▶ _Activity_
For every line in the material below that holds "stmt", report the line.

---- Extracted material

import Literature.Geometry.Lorentzian.FinalEraPackage2
import Summits.FinalStateConjecture.FinalStateConjecture.Theorems.UniversalWitnessFamily.Negative.MinkowskiSettled
import HarnessLib

/-!
# Stub `stub_minkowskiEra` (sanity) of line `dilated-leaves-virial-certificate` of crux
# `Capture` (stmt-FinalStateConjecture-10115): Minkowski space carries a rev-2 final-era package

The line `dilated-leaves-virial-certificate` of the crux `Capture` (routes `BartnikGapSettling` /
`QuietWindowCapture`, summit `FinalStateConjecture`) reduces the crux to ERA ENTRY: near-Kerr
leaves ⇒ `Nonempty (FinalEraPackage₂ 𝒟)` (`Literature/Geometry/Lorentzian/FinalEraPackage2.lean`,
the 31-clause rev-2 final-era package of the route `DissipativeFinalMotions`).  Before this file
the structure `FinalEraPackage₂` had NO inhabitant anywhere in the tree (the route even lists "the
31-clause interface may be unsatisfiable as typed" as a risk).  This file proves the registered
sanity stub `stub_minkowskiEra` (verbatim signature): the Minkowski development
`Minkowski.vacuumCauchyDevelopment` of the trivial datum `(ℝ³, δ, 0)` carries the HONEST `N = 0`
rev-2 final-era package — anti-vacuity of the era statement at the model point.

The package (all 18 binders explicit): `N = 0` (no hole: `M, a, ξ, B, Ψ` are the empty
families), `T = 0`, `δ = 1`, `V = 0`, `C₁ = 0`, `C₂ = 1`, `ρ₀ = 1`, `κ = 0`, `β = 0`, flat domain
`U₀ = E4`, flat background `Minkowski.backgroundOn ⊤`, flat chart the identity chart
`idFlatChart`, region `O = {x⁰ ≥ 0}` (`minkowskiExterior`), both from
`Theorems/UniversalWitnessFamily/Negative/MinkowskiSettled.lean`.  Of the 31 clauses, the 19
quantified over a hole index `i : Fin 0` are vacuous and the 7 sign/range clauses are numerals;
the five with content are discharged by the Minkowski lemmas of `MinkowskiSettled.lean`:
(O) `O = J⁺(ι ℝ³) ∩ I⁻(Ψ₀{x⁰ > 0})` by `J⁺({x⁰ = 0}) = {x⁰ ≥ 0}`
(`causalFuture_range_sliceEmbed`) and `I⁻({x⁰ > 0}) = ℝ⁴` (`chronologicalPast_late`); (F1) the
identity chart is a late chart into `O` (`isLateChart_idFlatChart`); (F2) the flat domain is
everything; (F3) the deviation `Ψ₀^* η − η` vanishes identically (`deviationExtend_idFlatChart`,
`supCkENorm_zero`); (EX) a point of `O` not later than `τ₁` lies vertically below `(τ₁, x̲)` on
the flat slab `{x⁰ = τ₁}` (`Minkowski.mem_causalPast_vacuumCauchyDevelopment`; the pattern of
`hasExhaustiveCharts_minkowskiDecomp`).  No named facts are used and no definitions are
introduced (the package is assembled inside the proof by `FinalEraPackage₂.ofIsFinalEra₂`).

References: Christodoulou–Klainerman 1993, Thm. 1.0.2 (Minkowski space is its own final state);
O'Neill 1983, Ch. 14, p. 402 (causality of `ℝ⁴₁`); Dafermos–Luk arXiv:1710.01722, p. 8 and
Conjecture 1 (the final-state picture the package renders).
-/

-- the doubled `FinalStateConjecture.FinalStateConjecture` path component trips dupNamespace
set_option linter.dupNamespace false

noncomputable section

namespace Summit.FinalStateConjecture.FinalStateConjecture.Theorems.BartnikGapSettling.Capture

open Set Filter Function Topology TopologicalSpace
open scoped Manifold ContDiff ENNReal
open Literature.Geometry.Lorentzian
-- `minkowskiExterior`, `idFlatChart` and their lemmas (the model point is settled)
open Summit.FinalStateConjecture.FinalStateConjecture.Theorems.UniversalWitnessFamily.Negative

/-- **The honest `N = 0` rev-2 final era of Minkowski space, inline form.** The tuple
`(N, M, a, T, δ, V, C₁, C₂, ρ₀, κ, ξ, β, U₀, B₀, B, Ψ₀, Ψ, O) =
(0, !, !, 0, 1, 0, 0, 1, 1, 0, !, 0, ⊤, η on E4, !, id, !, {x⁰ ≥ 0})` (`!` the empty family)
satisfies the 31-clause predicate `CauchyDevelopment.IsFinalEra₂` in the Minkowski development
of the trivial datum: the hole-indexed clauses are vacuous, the flat chart is the identity (zero
deviation, late chart into `{x⁰ ≥ 0}`), `O = J⁺({x⁰ = 0}) ∩ I⁻({x⁰ > 0}) = {x⁰ ≥ 0}`, and
exhaustion holds by vertical timelike segments. Christodoulou–Klainerman 1993, Thm. 1.0.2.
[cite: ChristodoulouKlainerman1993, Thm. 1.0.2] -/
private theorem isFinalEra₂_minkowski :
    Minkowski.vacuumCauchyDevelopment.toCauchyDevelopment.IsFinalEra₂ 0 Fin.elim0 Fin.elim0
      0 1 0 0 1 1 0 Fin.elim0 (fun _ ↦ 0) ⊤ (Minkowski.backgroundOn ⊤) (fun i ↦ i.elim0)
      idFlatChart (fun i ↦ i.elim0) minkowskiExterior := by
  refine ⟨?_, rfl, funext fun i ↦ i.elim0, fun i ↦ i.elim0, one_pos, le_rfl, one_pos, le_rfl,
    le_rfl, one_pos, le_rfl, fun i ↦ i.elim0, fun _ _ i ↦ i.elim0, fun i ↦ i.elim0,
    MeasureTheory.integrableOn_zero, fun _ _ ↦ le_rfl, fun _ _ i ↦ i.elim0,
    isLateChart_idFlatChart, fun _ _ ↦ trivial, ?_, fun i ↦ i.elim0, fun i ↦ i.elim0,
    fun i ↦ i.elim0, fun i ↦ i.elim0, fun i ↦ i.elim0, fun i ↦ i.elim0, fun i ↦ i.elim0,
    fun i ↦ i.elim0, ?_, fun i ↦ i.elim0, fun i ↦ i.elim0⟩
  · -- (O) `O = J⁺(ι ℝ³) ∩ I⁻(Ψ₀ {x⁰ > 0})`: `J⁺({x⁰ = 0}) = {x⁰ ≥ 0}`, `I⁻({x⁰ > 0}) = ℝ⁴`
    simp only [iUnion_of_empty, union_empty]
    refine Set.ext fun (x : E4) ↦ ⟨fun hx ↦ ⟨?_, ?_⟩, fun hx ↦ ?_⟩
    · exact (Set.ext_iff.mp causalFuture_range_sliceEmbed x).mpr hx
    · -- `I⁻({x⁰ > 0}) = ℝ⁴` and `{x⁰ > 0} ⊆ Ψ₀ {x⁰ > 0}` (the identity chart)
      have h1 := (Set.ext_iff.mp (chronologicalPast_late 0) x).mpr (mem_univ x)
      refine LorentzianMetric.chronologicalFuture_mono
        (M := Minkowski.vacuumCauchyDevelopment.carrier) ?_ h1
      exact fun y hy ↦ ⟨⟨y, trivial⟩, hy, rfl⟩
    · exact (Set.ext_iff.mp causalFuture_range_sliceEmbed x).mp hx.1
  · -- (F3) far flatness: the deviation of the identity chart vanishes identically
    intro ε _
    refine ⟨0, 0, fun τ _ ↦ ?_⟩
    have h0 : Minkowski.vacuumCauchyDevelopment.toCauchyDevelopment.toSpacetime.deviationExtend
        (Minkowski.backgroundOn ⊤) idFlatChart = 0 :=
      deviationExtend_idFlatChart
    rw [h0, supCkENorm_zero]
    exact zero_le
  · -- (EX) exhaustion by vertical timelike segments (no certified zone: `N = 0`)
    intro τ₁ _
    simp only [iUnion_of_empty, union_empty]
    rintro (x : E4) hx
    -- `x ∈ O` is not flat-late after `τ₁`: `x⁰ ≤ τ₁`
    have hxle : x 0 ≤ τ₁ := not_lt.mp fun hlt ↦ hx.2 ⟨⟨x, trivial⟩, hlt, rfl⟩
    -- so `x` lies vertically below `(τ₁, x̲)`, a point of the flat slab `{x⁰ = τ₁}`
    have hJ : x ∈ Minkowski.vacuumCauchyDevelopment.metric.causalPast
        Minkowski.vacuumCauchyDevelopment.timeOrientation
        ({E4.ofTimeSpace τ₁ (E4.spatial x)} : Set E4) := by
      refine Minkowski.mem_causalPast_vacuumCauchyDevelopment ?_
      simp only [E4.spatial_ofTimeSpace, sub_self, norm_zero, E4.ofTimeSpace_apply_zero, sub_nonneg]
      exact hxle
    refine LorentzianMetric.causalFuture_mono (M := Minkowski.vacuumCauchyDevelopment.carrier)
      (singleton_subset_iff.mpr ?_) hJ
    exact ⟨⟨E4.ofTimeSpace τ₁ (E4.spatial x), trivial⟩, E4.ofTimeSpace_apply_zero τ₁ (E4.spatial x),
      rfl⟩

/-- **Anti-vacuity of the rev-2 final-era package at `N = 0`** (sanity stub `stub_minkowskiEra`
of line `dilated-leaves-virial-certificate`, crux `Capture`, stmt-FinalStateConjecture-10115):
Minkowski spacetime — the vacuum Cauchy development `Minkowski.vacuumCauchyDevelopment` of the
trivial datum `(ℝ³, δ, 0)` — carries a rev-2 final-era package `FinalEraPackage₂` (no hole,
identity flat chart on all of `E4` after `T = 0`, region `{x⁰ ≥ 0}`, zero deviation): the first
inhabitant of `FinalEraPackage₂` in the tree, so the 31-clause interface is satisfiable as typed.
Christodoulou–Klainerman 1993, Thm. 1.0.2 (Minkowski space is its own final state).
[cite: ChristodoulouKlainerman1993, Thm. 1.0.2] -/
theorem stub_minkowskiEra :
    Nonempty (FinalEraPackage₂ Minkowski.vacuumCauchyDevelopment.toCauchyDevelopment) :=
  ⟨FinalEraPackage₂.ofIsFinalEra₂ isFinalEra₂_minkowski⟩

end Summit.FinalStateConjecture.FinalStateConjecture.Theorems.BartnikGapSettling.Capture

end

--------

▶ _Answer for this exercise_
# `Capture` (stmt-FinalStateConjecture-10115): Minkowski space carries a rev-2 final-era package
of line `dilated-leaves-virial-certificate`, crux `Capture`, stmt-FinalStateConjecture-10115):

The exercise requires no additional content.